**Your assignment:** Find every line in the data that contains the word "haveI". Return each of those lines.

**Material for the task:**
────────────────────────────────────────

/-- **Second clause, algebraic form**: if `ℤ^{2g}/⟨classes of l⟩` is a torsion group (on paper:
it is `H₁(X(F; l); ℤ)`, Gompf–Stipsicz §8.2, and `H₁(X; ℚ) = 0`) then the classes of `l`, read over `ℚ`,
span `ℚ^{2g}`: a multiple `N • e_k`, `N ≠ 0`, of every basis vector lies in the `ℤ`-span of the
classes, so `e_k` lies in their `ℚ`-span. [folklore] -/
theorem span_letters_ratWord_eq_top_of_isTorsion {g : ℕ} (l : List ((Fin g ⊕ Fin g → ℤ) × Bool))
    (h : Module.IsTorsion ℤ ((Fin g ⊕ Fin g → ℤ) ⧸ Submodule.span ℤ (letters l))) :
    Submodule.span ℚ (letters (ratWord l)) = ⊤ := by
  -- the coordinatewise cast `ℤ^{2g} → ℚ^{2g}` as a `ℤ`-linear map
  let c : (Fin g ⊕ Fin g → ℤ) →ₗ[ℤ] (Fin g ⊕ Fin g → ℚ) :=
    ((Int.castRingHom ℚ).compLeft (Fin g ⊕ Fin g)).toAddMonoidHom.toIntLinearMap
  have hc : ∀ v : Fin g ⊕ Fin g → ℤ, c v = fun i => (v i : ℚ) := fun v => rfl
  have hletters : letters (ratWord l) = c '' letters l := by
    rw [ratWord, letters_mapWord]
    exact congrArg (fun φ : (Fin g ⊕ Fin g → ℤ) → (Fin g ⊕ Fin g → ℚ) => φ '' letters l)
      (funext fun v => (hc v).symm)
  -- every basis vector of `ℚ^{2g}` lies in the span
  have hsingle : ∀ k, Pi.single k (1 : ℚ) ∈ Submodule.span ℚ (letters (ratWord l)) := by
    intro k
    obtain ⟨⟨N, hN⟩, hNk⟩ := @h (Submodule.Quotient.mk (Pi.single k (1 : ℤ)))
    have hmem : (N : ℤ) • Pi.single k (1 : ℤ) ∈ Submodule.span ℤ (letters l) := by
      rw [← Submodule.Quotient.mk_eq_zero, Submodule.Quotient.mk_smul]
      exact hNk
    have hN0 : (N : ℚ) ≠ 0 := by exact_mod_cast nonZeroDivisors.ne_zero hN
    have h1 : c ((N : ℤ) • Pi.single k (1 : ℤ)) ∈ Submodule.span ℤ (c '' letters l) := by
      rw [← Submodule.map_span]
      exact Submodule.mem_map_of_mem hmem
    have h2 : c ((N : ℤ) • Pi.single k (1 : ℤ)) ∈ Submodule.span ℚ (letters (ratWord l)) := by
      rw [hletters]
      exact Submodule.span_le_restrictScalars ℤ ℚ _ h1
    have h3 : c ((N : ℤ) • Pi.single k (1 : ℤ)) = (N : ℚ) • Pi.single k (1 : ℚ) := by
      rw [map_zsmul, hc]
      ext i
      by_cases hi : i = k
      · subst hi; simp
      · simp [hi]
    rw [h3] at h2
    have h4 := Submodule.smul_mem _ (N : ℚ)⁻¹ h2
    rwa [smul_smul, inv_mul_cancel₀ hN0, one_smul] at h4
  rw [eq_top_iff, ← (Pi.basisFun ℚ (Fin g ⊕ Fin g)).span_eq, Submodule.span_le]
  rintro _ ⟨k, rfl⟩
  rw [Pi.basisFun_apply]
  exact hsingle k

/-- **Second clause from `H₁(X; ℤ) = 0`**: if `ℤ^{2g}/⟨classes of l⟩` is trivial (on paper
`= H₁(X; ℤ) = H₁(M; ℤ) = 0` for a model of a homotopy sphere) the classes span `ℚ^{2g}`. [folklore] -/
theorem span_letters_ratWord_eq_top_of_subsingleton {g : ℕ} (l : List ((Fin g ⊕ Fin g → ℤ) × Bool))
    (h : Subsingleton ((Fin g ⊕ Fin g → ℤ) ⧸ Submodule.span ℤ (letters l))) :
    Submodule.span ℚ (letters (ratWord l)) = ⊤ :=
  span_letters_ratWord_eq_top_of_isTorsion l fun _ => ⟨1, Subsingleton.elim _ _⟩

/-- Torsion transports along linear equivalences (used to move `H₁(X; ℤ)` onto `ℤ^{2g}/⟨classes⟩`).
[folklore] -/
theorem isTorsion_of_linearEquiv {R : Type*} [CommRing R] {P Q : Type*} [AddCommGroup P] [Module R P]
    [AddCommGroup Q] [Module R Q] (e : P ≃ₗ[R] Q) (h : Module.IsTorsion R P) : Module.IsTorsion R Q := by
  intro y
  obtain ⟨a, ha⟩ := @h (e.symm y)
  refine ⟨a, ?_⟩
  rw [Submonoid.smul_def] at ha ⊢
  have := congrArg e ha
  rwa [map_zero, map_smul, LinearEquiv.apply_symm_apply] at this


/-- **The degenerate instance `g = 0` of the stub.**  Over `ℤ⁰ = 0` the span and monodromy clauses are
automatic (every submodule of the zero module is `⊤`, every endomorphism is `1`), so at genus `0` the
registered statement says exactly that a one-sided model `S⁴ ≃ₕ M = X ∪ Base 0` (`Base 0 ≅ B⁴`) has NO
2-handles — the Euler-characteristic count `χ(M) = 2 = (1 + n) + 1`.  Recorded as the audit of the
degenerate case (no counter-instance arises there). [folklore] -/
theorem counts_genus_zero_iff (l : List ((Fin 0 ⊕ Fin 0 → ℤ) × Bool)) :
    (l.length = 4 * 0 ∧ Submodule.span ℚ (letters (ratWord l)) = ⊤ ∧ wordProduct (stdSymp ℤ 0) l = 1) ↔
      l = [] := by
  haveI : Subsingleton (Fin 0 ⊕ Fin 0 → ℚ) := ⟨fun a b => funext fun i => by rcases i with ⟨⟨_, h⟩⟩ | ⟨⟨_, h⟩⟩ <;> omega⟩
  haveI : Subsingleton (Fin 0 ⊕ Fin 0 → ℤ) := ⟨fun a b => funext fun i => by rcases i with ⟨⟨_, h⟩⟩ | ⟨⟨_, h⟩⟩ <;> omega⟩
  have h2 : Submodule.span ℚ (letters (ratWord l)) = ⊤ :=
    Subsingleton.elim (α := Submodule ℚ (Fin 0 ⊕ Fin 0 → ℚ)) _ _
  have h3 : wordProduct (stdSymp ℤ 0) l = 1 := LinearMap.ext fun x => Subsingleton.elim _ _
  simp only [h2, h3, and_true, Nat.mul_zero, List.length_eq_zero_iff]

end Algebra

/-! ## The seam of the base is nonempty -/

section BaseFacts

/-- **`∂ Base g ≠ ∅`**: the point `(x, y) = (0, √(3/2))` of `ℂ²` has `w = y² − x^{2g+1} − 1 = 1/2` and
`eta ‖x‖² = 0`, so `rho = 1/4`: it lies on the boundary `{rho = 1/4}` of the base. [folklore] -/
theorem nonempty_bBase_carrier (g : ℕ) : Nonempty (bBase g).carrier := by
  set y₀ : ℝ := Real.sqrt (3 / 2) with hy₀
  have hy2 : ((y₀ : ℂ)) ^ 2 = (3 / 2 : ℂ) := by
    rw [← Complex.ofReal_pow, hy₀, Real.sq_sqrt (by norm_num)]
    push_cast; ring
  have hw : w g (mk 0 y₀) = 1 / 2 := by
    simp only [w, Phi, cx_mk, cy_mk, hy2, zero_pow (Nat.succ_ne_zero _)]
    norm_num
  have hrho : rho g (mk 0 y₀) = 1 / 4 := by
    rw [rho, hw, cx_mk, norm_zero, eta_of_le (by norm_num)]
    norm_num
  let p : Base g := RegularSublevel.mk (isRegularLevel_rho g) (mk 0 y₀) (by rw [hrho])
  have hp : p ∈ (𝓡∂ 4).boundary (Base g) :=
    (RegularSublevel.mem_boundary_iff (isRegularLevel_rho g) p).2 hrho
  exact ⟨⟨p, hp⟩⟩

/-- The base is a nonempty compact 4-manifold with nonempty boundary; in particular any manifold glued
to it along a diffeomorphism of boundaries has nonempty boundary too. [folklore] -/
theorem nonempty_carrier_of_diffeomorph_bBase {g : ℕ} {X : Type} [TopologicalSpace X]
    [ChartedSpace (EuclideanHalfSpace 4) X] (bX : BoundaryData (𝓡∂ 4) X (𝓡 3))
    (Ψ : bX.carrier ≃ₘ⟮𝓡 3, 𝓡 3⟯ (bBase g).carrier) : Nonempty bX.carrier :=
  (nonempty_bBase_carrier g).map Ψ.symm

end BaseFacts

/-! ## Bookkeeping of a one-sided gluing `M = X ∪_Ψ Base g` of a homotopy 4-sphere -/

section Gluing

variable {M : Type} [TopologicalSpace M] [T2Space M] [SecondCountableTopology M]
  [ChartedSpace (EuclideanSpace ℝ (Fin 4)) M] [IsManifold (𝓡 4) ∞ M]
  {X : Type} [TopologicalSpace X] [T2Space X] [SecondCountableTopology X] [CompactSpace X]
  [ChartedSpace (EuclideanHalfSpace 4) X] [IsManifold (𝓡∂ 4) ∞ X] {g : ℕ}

────────────────────────────────────────

**Written response:**
  haveI : Subsingleton (Fin 0 ⊕ Fin 0 → ℚ) := ⟨fun a b => funext fun i => by rcases i with ⟨⟨_, h⟩⟩ | ⟨⟨_, h⟩⟩ <;> omega⟩
  haveI : Subsingleton (Fin 0 ⊕ Fin 0 → ℤ) := ⟨fun a b => funext fun i => by rcases i with ⟨⟨_, h⟩⟩ | ⟨⟨_, h⟩⟩ <;> omega⟩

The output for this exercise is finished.